>>>

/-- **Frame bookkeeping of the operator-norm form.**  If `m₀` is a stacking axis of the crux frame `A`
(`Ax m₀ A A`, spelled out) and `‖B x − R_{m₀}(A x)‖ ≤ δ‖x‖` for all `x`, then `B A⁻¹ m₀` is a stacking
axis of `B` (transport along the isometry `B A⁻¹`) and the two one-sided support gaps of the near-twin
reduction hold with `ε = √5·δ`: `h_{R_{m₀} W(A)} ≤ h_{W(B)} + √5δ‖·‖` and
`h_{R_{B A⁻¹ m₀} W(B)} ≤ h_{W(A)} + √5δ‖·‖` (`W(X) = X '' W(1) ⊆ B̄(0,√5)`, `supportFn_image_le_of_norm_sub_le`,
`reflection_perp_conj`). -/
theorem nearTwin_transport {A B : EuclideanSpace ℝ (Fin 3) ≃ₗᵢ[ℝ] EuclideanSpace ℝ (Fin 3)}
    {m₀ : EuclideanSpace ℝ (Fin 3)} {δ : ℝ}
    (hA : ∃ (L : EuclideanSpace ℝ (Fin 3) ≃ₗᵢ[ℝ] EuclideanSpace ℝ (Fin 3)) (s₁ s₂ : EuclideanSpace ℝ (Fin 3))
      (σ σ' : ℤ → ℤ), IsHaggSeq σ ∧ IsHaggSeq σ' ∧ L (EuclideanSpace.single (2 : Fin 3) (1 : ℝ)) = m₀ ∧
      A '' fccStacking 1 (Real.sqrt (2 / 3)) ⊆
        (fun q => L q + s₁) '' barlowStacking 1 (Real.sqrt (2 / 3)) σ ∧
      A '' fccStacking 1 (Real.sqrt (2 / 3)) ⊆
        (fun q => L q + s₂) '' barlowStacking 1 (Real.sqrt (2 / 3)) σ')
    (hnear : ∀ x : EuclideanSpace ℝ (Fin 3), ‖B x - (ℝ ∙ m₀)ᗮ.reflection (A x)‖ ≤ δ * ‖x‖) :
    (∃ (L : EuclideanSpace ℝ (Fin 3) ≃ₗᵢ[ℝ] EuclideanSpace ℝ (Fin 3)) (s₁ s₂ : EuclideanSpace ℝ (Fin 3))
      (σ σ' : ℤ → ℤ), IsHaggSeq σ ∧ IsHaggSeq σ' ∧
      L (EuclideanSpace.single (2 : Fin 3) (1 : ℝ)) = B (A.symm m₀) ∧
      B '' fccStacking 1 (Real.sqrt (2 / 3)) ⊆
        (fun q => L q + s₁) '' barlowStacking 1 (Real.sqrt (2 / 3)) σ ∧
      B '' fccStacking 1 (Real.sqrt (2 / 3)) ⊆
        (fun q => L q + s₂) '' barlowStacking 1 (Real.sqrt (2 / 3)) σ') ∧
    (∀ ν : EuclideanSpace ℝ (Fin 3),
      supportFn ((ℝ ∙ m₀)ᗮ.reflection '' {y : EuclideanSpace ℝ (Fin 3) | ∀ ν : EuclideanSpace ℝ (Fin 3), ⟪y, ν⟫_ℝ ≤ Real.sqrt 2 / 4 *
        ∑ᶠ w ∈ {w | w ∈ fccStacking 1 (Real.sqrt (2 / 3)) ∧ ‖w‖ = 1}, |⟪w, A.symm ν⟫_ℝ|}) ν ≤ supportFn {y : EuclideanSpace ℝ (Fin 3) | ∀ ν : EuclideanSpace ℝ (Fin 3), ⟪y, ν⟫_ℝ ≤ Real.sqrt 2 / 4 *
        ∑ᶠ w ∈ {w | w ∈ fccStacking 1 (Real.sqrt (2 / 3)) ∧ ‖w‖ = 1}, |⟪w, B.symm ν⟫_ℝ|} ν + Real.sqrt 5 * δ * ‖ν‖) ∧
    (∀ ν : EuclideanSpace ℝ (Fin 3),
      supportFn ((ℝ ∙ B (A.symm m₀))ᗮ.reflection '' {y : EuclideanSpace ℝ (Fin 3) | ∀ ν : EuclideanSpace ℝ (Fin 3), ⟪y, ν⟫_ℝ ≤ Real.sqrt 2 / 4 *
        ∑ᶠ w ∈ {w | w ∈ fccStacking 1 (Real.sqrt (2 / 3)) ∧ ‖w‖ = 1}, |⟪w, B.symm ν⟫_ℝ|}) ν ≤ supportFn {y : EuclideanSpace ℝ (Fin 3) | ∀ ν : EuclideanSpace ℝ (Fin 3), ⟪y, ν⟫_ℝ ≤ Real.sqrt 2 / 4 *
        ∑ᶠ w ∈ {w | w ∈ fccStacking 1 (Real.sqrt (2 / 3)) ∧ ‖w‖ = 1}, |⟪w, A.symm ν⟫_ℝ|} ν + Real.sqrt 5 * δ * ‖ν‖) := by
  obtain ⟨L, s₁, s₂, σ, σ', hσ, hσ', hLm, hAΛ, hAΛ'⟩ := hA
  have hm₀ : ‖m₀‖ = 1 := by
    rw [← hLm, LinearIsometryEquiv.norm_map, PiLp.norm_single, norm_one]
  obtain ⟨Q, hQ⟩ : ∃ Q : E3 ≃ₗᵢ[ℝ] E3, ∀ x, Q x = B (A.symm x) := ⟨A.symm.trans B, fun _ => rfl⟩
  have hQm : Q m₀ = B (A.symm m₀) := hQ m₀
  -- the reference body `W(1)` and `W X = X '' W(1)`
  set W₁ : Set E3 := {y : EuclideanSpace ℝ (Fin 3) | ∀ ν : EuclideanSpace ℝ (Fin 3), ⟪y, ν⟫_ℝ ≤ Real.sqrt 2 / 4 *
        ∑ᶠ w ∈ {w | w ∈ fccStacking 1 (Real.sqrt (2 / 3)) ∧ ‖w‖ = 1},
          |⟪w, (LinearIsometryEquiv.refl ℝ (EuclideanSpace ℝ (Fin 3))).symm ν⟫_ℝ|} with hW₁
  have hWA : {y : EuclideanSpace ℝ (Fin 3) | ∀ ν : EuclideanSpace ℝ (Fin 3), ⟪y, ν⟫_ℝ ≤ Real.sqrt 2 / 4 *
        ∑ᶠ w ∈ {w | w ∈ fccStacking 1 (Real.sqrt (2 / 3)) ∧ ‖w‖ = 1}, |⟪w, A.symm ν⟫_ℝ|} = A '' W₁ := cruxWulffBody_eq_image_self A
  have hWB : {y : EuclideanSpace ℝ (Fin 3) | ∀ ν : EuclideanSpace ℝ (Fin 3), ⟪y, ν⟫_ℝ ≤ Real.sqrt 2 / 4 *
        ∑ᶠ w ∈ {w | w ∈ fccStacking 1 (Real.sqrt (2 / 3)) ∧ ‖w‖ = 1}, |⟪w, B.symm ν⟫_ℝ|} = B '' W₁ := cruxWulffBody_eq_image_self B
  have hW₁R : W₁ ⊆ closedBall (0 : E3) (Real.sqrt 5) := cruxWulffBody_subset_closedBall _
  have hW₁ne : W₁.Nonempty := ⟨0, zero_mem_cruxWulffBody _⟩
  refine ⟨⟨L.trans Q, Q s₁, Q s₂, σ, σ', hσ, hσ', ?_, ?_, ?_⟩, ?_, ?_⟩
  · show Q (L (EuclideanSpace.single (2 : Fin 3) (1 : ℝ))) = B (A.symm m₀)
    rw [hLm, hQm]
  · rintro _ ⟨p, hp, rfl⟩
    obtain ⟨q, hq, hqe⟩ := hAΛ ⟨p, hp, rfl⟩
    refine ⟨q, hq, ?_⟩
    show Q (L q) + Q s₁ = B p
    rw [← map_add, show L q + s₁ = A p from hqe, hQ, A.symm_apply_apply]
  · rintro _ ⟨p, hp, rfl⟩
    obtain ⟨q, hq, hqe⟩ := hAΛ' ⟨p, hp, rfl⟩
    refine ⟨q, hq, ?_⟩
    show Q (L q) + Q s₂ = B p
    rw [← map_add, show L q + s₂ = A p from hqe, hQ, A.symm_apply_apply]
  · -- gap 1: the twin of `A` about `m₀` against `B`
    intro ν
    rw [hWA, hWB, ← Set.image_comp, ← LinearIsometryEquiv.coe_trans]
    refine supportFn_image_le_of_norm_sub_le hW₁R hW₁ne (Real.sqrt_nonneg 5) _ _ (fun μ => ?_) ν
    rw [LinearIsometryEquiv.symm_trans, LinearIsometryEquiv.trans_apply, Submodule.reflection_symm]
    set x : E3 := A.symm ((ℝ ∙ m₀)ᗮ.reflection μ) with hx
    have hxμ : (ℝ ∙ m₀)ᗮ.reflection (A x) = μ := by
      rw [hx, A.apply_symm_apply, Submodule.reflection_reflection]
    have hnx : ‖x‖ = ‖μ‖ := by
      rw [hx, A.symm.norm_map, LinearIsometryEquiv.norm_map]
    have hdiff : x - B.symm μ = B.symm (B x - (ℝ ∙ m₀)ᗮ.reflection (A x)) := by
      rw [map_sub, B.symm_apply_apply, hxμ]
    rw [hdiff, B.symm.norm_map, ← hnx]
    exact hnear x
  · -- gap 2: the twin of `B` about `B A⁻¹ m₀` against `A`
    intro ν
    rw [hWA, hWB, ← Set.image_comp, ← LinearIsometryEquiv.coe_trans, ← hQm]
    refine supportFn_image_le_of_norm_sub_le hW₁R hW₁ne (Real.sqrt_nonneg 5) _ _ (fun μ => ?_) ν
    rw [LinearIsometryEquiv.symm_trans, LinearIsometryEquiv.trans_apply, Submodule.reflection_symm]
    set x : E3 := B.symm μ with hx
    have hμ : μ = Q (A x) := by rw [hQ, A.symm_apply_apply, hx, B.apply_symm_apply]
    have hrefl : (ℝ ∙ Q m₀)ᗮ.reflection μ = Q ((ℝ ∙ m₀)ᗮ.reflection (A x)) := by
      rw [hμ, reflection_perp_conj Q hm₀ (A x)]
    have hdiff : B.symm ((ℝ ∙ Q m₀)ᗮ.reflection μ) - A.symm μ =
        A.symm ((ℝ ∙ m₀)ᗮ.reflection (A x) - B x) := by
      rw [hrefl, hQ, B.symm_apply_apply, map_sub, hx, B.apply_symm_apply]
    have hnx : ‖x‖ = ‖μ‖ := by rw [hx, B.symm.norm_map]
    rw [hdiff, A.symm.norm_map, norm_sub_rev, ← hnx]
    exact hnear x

<<<
>>>

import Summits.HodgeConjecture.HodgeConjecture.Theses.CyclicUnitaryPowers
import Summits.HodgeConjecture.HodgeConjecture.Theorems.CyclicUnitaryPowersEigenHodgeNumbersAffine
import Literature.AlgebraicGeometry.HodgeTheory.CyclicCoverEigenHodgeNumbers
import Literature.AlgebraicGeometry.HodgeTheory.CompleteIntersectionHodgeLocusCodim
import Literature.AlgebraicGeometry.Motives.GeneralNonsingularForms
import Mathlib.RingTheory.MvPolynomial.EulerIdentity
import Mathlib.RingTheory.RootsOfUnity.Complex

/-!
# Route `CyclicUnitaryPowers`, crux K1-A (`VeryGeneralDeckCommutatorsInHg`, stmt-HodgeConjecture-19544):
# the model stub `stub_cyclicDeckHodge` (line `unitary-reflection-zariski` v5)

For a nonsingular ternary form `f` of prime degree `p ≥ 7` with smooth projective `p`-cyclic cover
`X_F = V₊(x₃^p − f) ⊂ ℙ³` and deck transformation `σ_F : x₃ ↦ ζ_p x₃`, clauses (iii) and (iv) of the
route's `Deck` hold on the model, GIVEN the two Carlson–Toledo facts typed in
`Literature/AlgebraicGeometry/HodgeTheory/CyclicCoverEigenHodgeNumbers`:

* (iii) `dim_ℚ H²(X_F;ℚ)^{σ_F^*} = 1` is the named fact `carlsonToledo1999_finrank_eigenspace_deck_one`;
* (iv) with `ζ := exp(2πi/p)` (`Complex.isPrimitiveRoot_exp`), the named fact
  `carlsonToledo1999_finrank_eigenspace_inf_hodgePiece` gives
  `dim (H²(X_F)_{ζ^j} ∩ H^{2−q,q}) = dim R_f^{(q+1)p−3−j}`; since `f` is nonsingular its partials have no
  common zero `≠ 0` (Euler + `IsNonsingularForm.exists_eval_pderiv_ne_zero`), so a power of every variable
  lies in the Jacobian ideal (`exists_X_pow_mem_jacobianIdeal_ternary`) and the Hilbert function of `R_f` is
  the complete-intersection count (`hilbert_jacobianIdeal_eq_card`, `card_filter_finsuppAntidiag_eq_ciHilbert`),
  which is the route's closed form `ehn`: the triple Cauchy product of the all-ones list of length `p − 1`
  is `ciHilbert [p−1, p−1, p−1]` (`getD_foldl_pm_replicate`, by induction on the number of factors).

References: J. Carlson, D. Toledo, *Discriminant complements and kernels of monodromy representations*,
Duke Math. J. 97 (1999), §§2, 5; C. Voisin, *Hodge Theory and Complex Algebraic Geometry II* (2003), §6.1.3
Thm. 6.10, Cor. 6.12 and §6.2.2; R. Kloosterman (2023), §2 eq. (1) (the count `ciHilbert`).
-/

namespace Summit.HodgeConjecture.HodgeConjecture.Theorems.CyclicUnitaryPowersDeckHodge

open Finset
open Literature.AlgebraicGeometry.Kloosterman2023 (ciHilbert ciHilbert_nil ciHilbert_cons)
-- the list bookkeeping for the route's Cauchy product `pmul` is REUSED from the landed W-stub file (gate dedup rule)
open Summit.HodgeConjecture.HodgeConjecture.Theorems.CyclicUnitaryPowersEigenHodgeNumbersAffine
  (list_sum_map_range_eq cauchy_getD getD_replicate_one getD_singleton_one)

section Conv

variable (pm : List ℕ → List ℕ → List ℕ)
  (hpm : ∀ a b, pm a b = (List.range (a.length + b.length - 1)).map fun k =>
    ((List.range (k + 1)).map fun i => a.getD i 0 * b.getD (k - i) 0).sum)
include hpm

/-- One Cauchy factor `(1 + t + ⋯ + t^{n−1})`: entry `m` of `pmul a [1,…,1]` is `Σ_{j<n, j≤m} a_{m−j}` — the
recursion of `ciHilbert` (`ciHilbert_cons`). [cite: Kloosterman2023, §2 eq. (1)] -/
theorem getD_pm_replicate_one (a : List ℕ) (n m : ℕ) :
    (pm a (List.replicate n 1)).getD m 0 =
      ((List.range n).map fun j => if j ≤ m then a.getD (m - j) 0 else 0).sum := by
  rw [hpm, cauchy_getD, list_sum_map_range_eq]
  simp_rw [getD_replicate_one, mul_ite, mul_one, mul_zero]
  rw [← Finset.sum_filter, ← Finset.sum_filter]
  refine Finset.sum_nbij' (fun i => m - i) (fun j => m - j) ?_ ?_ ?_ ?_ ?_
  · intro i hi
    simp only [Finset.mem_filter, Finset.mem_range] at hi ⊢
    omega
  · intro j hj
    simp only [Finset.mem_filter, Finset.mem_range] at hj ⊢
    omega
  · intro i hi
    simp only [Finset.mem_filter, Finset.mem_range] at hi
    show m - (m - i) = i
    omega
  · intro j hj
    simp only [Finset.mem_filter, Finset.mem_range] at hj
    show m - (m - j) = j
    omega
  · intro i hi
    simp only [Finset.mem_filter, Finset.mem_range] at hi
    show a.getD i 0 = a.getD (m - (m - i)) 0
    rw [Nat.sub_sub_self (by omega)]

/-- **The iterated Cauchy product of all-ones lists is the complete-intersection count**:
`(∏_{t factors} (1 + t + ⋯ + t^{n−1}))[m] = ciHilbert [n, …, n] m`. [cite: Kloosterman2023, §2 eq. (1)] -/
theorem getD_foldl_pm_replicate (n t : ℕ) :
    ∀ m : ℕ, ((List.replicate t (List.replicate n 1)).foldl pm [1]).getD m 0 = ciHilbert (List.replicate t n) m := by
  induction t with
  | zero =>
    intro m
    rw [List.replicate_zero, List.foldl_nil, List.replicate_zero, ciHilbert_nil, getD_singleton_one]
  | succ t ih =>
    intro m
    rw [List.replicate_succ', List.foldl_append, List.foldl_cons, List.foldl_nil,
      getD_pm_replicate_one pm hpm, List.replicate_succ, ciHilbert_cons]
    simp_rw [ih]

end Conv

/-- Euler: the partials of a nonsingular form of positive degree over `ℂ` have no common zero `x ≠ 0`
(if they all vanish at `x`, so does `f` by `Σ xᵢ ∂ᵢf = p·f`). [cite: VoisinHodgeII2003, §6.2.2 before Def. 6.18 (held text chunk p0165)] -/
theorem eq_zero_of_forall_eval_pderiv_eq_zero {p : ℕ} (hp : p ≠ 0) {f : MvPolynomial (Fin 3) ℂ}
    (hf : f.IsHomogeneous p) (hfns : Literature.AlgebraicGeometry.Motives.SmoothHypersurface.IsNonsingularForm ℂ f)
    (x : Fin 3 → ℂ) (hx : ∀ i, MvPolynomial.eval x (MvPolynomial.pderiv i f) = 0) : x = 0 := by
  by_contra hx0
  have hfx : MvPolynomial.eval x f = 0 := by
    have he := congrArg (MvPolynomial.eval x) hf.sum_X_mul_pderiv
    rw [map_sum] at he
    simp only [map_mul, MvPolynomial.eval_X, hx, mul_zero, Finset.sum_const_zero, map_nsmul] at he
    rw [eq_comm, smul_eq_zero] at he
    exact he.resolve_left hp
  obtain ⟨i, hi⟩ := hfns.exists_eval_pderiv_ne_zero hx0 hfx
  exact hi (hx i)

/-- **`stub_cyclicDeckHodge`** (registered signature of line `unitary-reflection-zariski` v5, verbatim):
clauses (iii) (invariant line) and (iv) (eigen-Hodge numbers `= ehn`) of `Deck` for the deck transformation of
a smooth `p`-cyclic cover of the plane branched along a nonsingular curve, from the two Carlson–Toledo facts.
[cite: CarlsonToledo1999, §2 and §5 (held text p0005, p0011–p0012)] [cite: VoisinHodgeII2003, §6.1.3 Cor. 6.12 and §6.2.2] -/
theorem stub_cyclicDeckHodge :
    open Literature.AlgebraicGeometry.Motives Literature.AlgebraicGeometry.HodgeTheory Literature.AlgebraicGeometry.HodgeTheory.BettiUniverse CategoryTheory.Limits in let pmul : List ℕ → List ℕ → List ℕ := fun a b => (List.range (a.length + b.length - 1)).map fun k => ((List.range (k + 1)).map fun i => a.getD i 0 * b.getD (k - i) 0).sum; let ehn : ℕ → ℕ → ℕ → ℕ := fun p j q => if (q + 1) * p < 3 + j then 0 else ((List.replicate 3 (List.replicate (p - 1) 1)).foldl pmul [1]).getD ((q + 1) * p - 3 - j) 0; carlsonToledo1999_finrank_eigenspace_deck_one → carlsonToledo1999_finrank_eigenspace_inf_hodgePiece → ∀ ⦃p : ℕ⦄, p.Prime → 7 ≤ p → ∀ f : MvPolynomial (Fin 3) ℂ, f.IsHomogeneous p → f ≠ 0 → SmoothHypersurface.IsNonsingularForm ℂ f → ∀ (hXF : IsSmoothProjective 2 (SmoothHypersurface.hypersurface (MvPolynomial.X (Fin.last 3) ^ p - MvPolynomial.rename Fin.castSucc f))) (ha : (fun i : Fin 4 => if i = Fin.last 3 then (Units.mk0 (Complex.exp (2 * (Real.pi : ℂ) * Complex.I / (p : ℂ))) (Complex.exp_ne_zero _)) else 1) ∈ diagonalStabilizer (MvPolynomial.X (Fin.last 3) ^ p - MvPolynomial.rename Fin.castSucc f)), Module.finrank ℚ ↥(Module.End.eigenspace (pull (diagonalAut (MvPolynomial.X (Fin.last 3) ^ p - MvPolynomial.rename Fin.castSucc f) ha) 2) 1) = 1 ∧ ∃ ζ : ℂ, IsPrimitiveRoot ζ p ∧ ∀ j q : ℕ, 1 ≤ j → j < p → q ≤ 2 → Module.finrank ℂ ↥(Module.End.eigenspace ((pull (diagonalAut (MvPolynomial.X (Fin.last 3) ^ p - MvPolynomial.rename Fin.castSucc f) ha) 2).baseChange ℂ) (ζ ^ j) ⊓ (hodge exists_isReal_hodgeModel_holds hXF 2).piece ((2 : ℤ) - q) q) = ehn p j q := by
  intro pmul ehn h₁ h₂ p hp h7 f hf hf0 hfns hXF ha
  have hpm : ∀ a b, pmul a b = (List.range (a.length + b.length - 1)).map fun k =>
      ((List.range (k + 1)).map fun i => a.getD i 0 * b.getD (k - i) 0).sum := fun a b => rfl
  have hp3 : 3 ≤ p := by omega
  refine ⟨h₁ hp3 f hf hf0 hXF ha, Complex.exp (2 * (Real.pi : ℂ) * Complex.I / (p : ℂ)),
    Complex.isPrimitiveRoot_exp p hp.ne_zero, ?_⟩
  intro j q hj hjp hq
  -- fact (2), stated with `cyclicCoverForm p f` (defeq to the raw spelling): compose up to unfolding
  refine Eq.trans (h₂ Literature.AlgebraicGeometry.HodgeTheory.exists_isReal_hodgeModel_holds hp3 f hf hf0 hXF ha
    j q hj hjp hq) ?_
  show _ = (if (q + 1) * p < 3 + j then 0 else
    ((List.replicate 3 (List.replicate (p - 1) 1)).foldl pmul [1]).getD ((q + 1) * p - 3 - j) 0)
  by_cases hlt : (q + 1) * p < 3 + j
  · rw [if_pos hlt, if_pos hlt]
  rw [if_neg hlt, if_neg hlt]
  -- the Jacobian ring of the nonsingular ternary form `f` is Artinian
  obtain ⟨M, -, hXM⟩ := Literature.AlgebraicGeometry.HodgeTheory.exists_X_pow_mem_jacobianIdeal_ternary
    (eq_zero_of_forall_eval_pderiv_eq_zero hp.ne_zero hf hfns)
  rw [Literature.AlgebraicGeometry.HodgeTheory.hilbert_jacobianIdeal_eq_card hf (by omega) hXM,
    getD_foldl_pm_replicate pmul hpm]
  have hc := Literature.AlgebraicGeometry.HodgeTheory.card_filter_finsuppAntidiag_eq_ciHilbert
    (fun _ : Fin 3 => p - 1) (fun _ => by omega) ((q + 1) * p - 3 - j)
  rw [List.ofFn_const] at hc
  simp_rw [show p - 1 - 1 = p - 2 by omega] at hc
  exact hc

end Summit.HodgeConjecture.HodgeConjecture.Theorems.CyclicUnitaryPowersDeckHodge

<<<

Pull out all lines containing the word "induction" from the entries above.

(Response area):
  is `ciHilbert [p−1, p−1, p−1]` (`getD_foldl_pm_replicate`, by induction on the number of factors).
  induction t with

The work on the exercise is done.